* YOUR GOAL
Where the line with "lemma split_PDb : PDb" appears below, start writing out lines exactly, and finish with the line with "have e2 := RootLeafO.prob_T'_inter p", which is included; write out nothing else.
[DATA TO EXAMINE — start]
import Mathlib
import Summits.Ventures.PercRepro2.HCov
import Summits.Ventures.PercRepro2.BasePendant
import Summits.Ventures.PercRepro2.PendantRoot
import Summits.Ventures.PercRepro2.RootLeafA3Events
import Summits.Ventures.PercRepro2.RootLeafA3
import Summits.Ventures.PercRepro2.RootLeafOEvents

/-!
# A ROOT as a leaf at an UNMARKED vertex `u`, part 2: the two worlds of the leaf edge
(blind cell PercRepro2, p4 g3; S3 (G4-u), proofs/subclaims/S3-CLASSES.md §S3.10)

The root `a₁` is a LEAF attached to the UNMARKED vertex `u` by the single edge `f` (`q = p f`);
the marks `o, a₂, a₃ = c, b` are distinct from `a₁`.  On `{f closed}` the root is isolated (the
(ONE-ROOT) world: `Q` sure, `C₁ = {a₁}`, every mass a probability of an event of `C(a₂)` alone);
on `{f open}` the root is `u` (the instance `a₁ := u` on `G − a₁`).  Every one of the twelve masses
of `Gc` is the `q`-mixture of its two world values — the generic two-world lemmas of
`RootLeafA3Events` / `RootLeafA3` (the `Q`-masses and the connection masses) and of
`RootLeafOEvents` (the `PD` / `T` / `T′` masses), all parametric in the attachment vertex.
-/

namespace Summit.Ventures.PercRepro2

open UnionCluster CovForm PendantRoot

namespace RootLeafU

variable {V : Type*} {E : Type*} [Fintype E] [DecidableEq E] {R : Type*} [Field R]
  [LinearOrder R] [IsStrictOrderedRing R]

section Splits

variable (p : E → R) {ends : E → Sym2 V} {f : E} {a₁ u : V} (hf : ends f = s(a₁, u))
  (hleaf : ∀ e, a₁ ∈ ends e → e = f) (h1u : a₁ ≠ u) {o a₂ c b : V} (h12 : a₁ ≠ a₂)
  (h1c : a₁ ≠ c) (h1o : a₁ ≠ o) (h1b : a₁ ≠ b)

include hf hleaf h1u h12

omit [LinearOrder R] [IsStrictOrderedRing R] in
/-- `P(Q) = q·P(Q¹) + (1 − q)·P(Ω)`. -/
lemma split_PQ : prob p (avoidAll ends a₂ {a₁}) =
    p f * prob p (avoidAll ends a₂ {u}) + (1 - p f) * prob p Set.univ :=
  RootLeafA3.prob_Q p hf hleaf h1u h12

omit [LinearOrder R] [IsStrictOrderedRing R] h12 in
include h1b in
/-- `gap = q·gap¹ + (1 − q)·P(a₂ ↔ b)`. -/
lemma split_gap : gap p ends a₁ a₂ b =
    p f * gap p ends u a₂ b + (1 - p f) * prob p (connEvent ends a₂ b) := by
  unfold gap
  rw [RootLeafA3.prob_conn_leaf p hf hleaf h1u (Ne.symm h1b)]
  ring

omit [LinearOrder R] [IsStrictOrderedRing R] in
include h1o h1b in
/-- `EQbo = q·EQbo¹ + (1 − q)·P(a₂ ↔ o, a₂ ↔ b)`. -/
lemma split_EQbo : EQbo p ends o a₁ a₂ b =
    p f * EQbo p ends o u a₂ b + (1 - p f) * prob p (connEvent ends a₂ o ∩ connEvent ends a₂ b) := by
  have fo : Free f (connEvent ends a₂ o) := free_connEvent hf hleaf h1u (Ne.symm h12) (Ne.symm h1o)
  have fb : Free f (connEvent ends a₂ b) := free_connEvent hf hleaf h1u (Ne.symm h12) (Ne.symm h1b)
  have e1 := RootLeafA3.prob_Q_inter_LL p hf hleaf h1u h12 (Ne.symm h1o) (Ne.symm h1b)
  have e2 := RootLeafA3.prob_Q_inter p hf hleaf h1u h12 (fo.inter fb)
  have e3 := RootLeafA3.prob_Q_inter_R p hf hleaf h1u h12 (Ne.symm h1b) fo
  have e4 := RootLeafA3.prob_Q_inter_L p hf hleaf h1u h12 (Ne.symm h1o) fb
  unfold EQbo
  rw [e1, e2, e3, e4]
  ring

omit [LinearOrder R] [IsStrictOrderedRing R] in
include h1o in
/-- `EQo = q·EQo¹ − (1 − q)·P(a₂ ↔ o)`. -/
lemma split_EQo : EQo p ends o a₁ a₂ =
    p f * EQo p ends o u a₂ - (1 - p f) * prob p (connEvent ends a₂ o) := by
  have fo : Free f (connEvent ends a₂ o) := free_connEvent hf hleaf h1u (Ne.symm h12) (Ne.symm h1o)
  have e1 := RootLeafA3.prob_Q_inter_L₀ p hf hleaf h1u h12 (Ne.symm h1o)
  have e2 := RootLeafA3.prob_Q_inter p hf hleaf h1u h12 fo
  unfold EQo
  rw [e1, e2]
  ring

include h1c

omit [LinearOrder R] [IsStrictOrderedRing R] in
/-- `D = q·D¹ + (1 − q)·P(a₂ ↮ c)`. -/
lemma split_D : prob p (PDEvent ends a₁ a₂ c) =
    p f * prob p (PDEvent ends u a₂ c) + (1 - p f) * prob p (avoidAll ends a₂ {c}) :=
  RootLeafO.prob_PD p hf hleaf h1u h12 h1c

omit [LinearOrder R] [IsStrictOrderedRing R] in
include h1o in
/-- `Do = q·Do¹ + (1 − q)·P(a₂ ↮ c, a₂ ↔ o)`. -/
lemma split_Do : Do p ends o a₁ a₂ c =
    p f * Do p ends o u a₂ c + (1 - p f) * prob p (avoidAll ends a₂ {c} ∩ connEvent ends a₂ o) := by
  have fo : Free f (connEvent ends a₂ o) := free_connEvent hf hleaf h1u (Ne.symm h12) (Ne.symm h1o)
  have e1 := RootLeafO.prob_PD_inter_L₀ p hf hleaf h1u h12 h1c (Ne.symm h1o)
  have e2 := RootLeafO.prob_PD_inter p hf hleaf h1u h12 h1c fo
  unfold Do
  rw [e1, e2]
  ring

omit [LinearOrder R] [IsStrictOrderedRing R] in
include h1b in
/-- `PDb = q·PDb¹ + (1 − q)·P(a₂ ↮ c, a₂ ↔ b)`. -/
lemma split_PDb : PDb p ends a₁ a₂ c b =
    p f * PDb p ends u a₂ c b + (1 - p f) * prob p (avoidAll ends a₂ {c} ∩ connEvent ends a₂ b) := by
  have fb : Free f (connEvent ends a₂ b) := free_connEvent hf hleaf h1u (Ne.symm h12) (Ne.symm h1b)
  have e1 := RootLeafO.prob_PD_inter_L₀ p hf hleaf h1u h12 h1c (Ne.symm h1b)
  have e2 := RootLeafO.prob_PD_inter p hf hleaf h1u h12 h1c fb
  unfold PDb
  rw [e1, e2]
  ring

omit [LinearOrder R] [IsStrictOrderedRing R] in
include h1o h1b in
/-- `PDbo = q·PDbo¹ + (1 − q)·P(a₂ ↮ c, a₂ ↔ o, a₂ ↔ b)`. -/
lemma split_PDbo : PDbo p ends o a₁ a₂ c b =
    p f * PDbo p ends o u a₂ c b +
      (1 - p f) * prob p (avoidAll ends a₂ {c} ∩ (connEvent ends a₂ o ∩ connEvent ends a₂ b)) := by
  have fo : Free f (connEvent ends a₂ o) := free_connEvent hf hleaf h1u (Ne.symm h12) (Ne.symm h1o)
  have fb : Free f (connEvent ends a₂ b) := free_connEvent hf hleaf h1u (Ne.symm h12) (Ne.symm h1b)
  have e1 := RootLeafO.prob_PD_inter_LL p hf hleaf h1u h12 h1c (Ne.symm h1o) (Ne.symm h1b)
  have e2 := RootLeafO.prob_PD_inter_R p hf hleaf h1u h12 h1c (Ne.symm h1b) fo
  have e3 := RootLeafO.prob_PD_inter_L p hf hleaf h1u h12 h1c (Ne.symm h1o) fb
  have e4 := RootLeafO.prob_PD_inter p hf hleaf h1u h12 h1c (fo.inter fb)
  unfold PDbo
  rw [e1, e2, e3, e4]
  ring

omit [LinearOrder R] [IsStrictOrderedRing R] in
/-- `EQ3 = q·EQ3¹ − (1 − q)·P(a₂ ↔ c)`. -/
lemma split_EQ3 : EQ3 p ends a₁ a₂ c =
    p f * EQ3 p ends u a₂ c - (1 - p f) * prob p (connEvent ends a₂ c) := by
  have e1 := RootLeafO.prob_T' p hf hleaf h1u h12 h1c
  have e2 := RootLeafO.prob_T p hf hleaf h1u h12 h1c
  unfold EQ3
  rw [e1, e2]
  ring

omit [LinearOrder R] [IsStrictOrderedRing R] in
include h1o in
/-- `EQ3o = q·EQ3o¹ − (1 − q)·P(a₂ ↔ c, a₂ ↔ o)`. -/
lemma split_EQ3o : EQ3o p ends o a₁ a₂ c =
    p f * EQ3o p ends o u a₂ c - (1 - p f) * prob p (connEvent ends a₂ c ∩ connEvent ends a₂ o) := by
  have fo : Free f (connEvent ends a₂ o) := free_connEvent hf hleaf h1u (Ne.symm h12) (Ne.symm h1o)
  have e1 := RootLeafO.prob_T'_inter_L₀ p hf hleaf h1u h12 h1c (Ne.symm h1o)
  have e2 := RootLeafO.prob_T'_inter p hf hleaf h1u h12 h1c fo
  have e3 := RootLeafO.prob_T_inter_L₀ p hf hleaf h1u h12 h1c (Ne.symm h1o)
  have e4 := RootLeafO.prob_T_inter p hf hleaf h1u h12 h1c fo
  unfold EQ3o
  rw [e1, e2, e3, e4]
  ring

omit [LinearOrder R] [IsStrictOrderedRing R] in
include h1b in
/-- `EQb3 = q·EQb3¹ + (1 − q)·P(a₂ ↔ c, a₂ ↔ b)`. -/
lemma split_EQb3 : EQb3 p ends a₁ a₂ c b =
    p f * EQb3 p ends u a₂ c b + (1 - p f) * prob p (connEvent ends a₂ c ∩ connEvent ends a₂ b) := by
  have fb : Free f (connEvent ends a₂ b) := free_connEvent hf hleaf h1u (Ne.symm h12) (Ne.symm h1b)
  have e1 := RootLeafO.prob_T'_inter_L₀ p hf hleaf h1u h12 h1c (Ne.symm h1b)
  have e2 := RootLeafO.prob_T_inter p hf hleaf h1u h12 h1c fb
  have e3 := RootLeafO.prob_T_inter_L₀ p hf hleaf h1u h12 h1c (Ne.symm h1b)
  have e4 := RootLeafO.prob_T'_inter p hf hleaf h1u h12 h1c fb
  unfold EQb3
  rw [e1, e2, e3, e4]
  ring

omit [LinearOrder R] [IsStrictOrderedRing R] in
include h1o h1b in
/-- `EQb3o = q·EQb3o¹ + (1 − q)·P(a₂ ↔ c, a₂ ↔ o, a₂ ↔ b)`. -/
lemma split_EQb3o : EQb3o p ends o a₁ a₂ c b =
    p f * EQb3o p ends o u a₂ c b +
      (1 - p f) * prob p (connEvent ends a₂ c ∩ (connEvent ends a₂ o ∩ connEvent ends a₂ b)) := by
  have fo : Free f (connEvent ends a₂ o) := free_connEvent hf hleaf h1u (Ne.symm h12) (Ne.symm h1o)
  have fb : Free f (connEvent ends a₂ b) := free_connEvent hf hleaf h1u (Ne.symm h12) (Ne.symm h1b)
  have e1 := RootLeafO.prob_T'_inter_LL p hf hleaf h1u h12 h1c (Ne.symm h1o) (Ne.symm h1b)
  have e2 := RootLeafO.prob_T'_inter_R p hf hleaf h1u h12 h1c (Ne.symm h1b) fo
  have e3 := RootLeafO.prob_T_inter_L p hf hleaf h1u h12 h1c (Ne.symm h1o) fb
  have e4 := RootLeafO.prob_T_inter p hf hleaf h1u h12 h1c (fo.inter fb)
  have e5 := RootLeafO.prob_T_inter_LL p hf hleaf h1u h12 h1c (Ne.symm h1o) (Ne.symm h1b)
  have e6 := RootLeafO.prob_T_inter_R p hf hleaf h1u h12 h1c (Ne.symm h1b) fo
  have e7 := RootLeafO.prob_T'_inter_L p hf hleaf h1u h12 h1c (Ne.symm h1o) fb
  have e8 := RootLeafO.prob_T'_inter p hf hleaf h1u h12 h1c (fo.inter fb)
  unfold EQb3o
  rw [e1, e2, e3, e4, e5, e6, e7, e8]
  ring

end Splits

end RootLeafU

end Summit.Ventures.PercRepro2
[DATA TO EXAMINE — finish]
* FINISHED EXERCISE
lemma split_PDb : PDb p ends a₁ a₂ c b =
    p f * PDb p ends u a₂ c b + (1 - p f) * prob p (avoidAll ends a₂ {c} ∩ connEvent ends a₂ b) := by
  have fb : Free f (connEvent ends a₂ b) := free_connEvent hf hleaf h1u (Ne.symm h12) (Ne.symm h1b)
  have e1 := RootLeafO.prob_PD_inter_L₀ p hf hleaf h1u h12 h1c (Ne.symm h1b)
  have e2 := RootLeafO.prob_PD_inter p hf hleaf h1u h12 h1c fb
  unfold PDb
  rw [e1, e2]
  ring

omit [LinearOrder R] [IsStrictOrderedRing R] in
include h1o h1b in
/-- `PDbo = q·PDbo¹ + (1 − q)·P(a₂ ↮ c, a₂ ↔ o, a₂ ↔ b)`. -/
lemma split_PDbo : PDbo p ends o a₁ a₂ c b =
    p f * PDbo p ends o u a₂ c b +
      (1 - p f) * prob p (avoidAll ends a₂ {c} ∩ (connEvent ends a₂ o ∩ connEvent ends a₂ b)) := by
  have fo : Free f (connEvent ends a₂ o) := free_connEvent hf hleaf h1u (Ne.symm h12) (Ne.symm h1o)
  have fb : Free f (connEvent ends a₂ b) := free_connEvent hf hleaf h1u (Ne.symm h12) (Ne.symm h1b)
  have e1 := RootLeafO.prob_PD_inter_LL p hf hleaf h1u h12 h1c (Ne.symm h1o) (Ne.symm h1b)
  have e2 := RootLeafO.prob_PD_inter_R p hf hleaf h1u h12 h1c (Ne.symm h1b) fo
  have e3 := RootLeafO.prob_PD_inter_L p hf hleaf h1u h12 h1c (Ne.symm h1o) fb
  have e4 := RootLeafO.prob_PD_inter p hf hleaf h1u h12 h1c (fo.inter fb)
  unfold PDbo
  rw [e1, e2, e3, e4]
  ring

omit [LinearOrder R] [IsStrictOrderedRing R] in
/-- `EQ3 = q·EQ3¹ − (1 − q)·P(a₂ ↔ c)`. -/
lemma split_EQ3 : EQ3 p ends a₁ a₂ c =
    p f * EQ3 p ends u a₂ c - (1 - p f) * prob p (connEvent ends a₂ c) := by
  have e1 := RootLeafO.prob_T' p hf hleaf h1u h12 h1c
  have e2 := RootLeafO.prob_T p hf hleaf h1u h12 h1c
  unfold EQ3
  rw [e1, e2]
  ring

omit [LinearOrder R] [IsStrictOrderedRing R] in
include h1o in
/-- `EQ3o = q·EQ3o¹ − (1 − q)·P(a₂ ↔ c, a₂ ↔ o)`. -/
lemma split_EQ3o : EQ3o p ends o a₁ a₂ c =
    p f * EQ3o p ends o u a₂ c - (1 - p f) * prob p (connEvent ends a₂ c ∩ connEvent ends a₂ o) := by
  have fo : Free f (connEvent ends a₂ o) := free_connEvent hf hleaf h1u (Ne.symm h12) (Ne.symm h1o)
  have e1 := RootLeafO.prob_T'_inter_L₀ p hf hleaf h1u h12 h1c (Ne.symm h1o)
  have e2 := RootLeafO.prob_T'_inter p hf hleaf h1u h12 h1c fo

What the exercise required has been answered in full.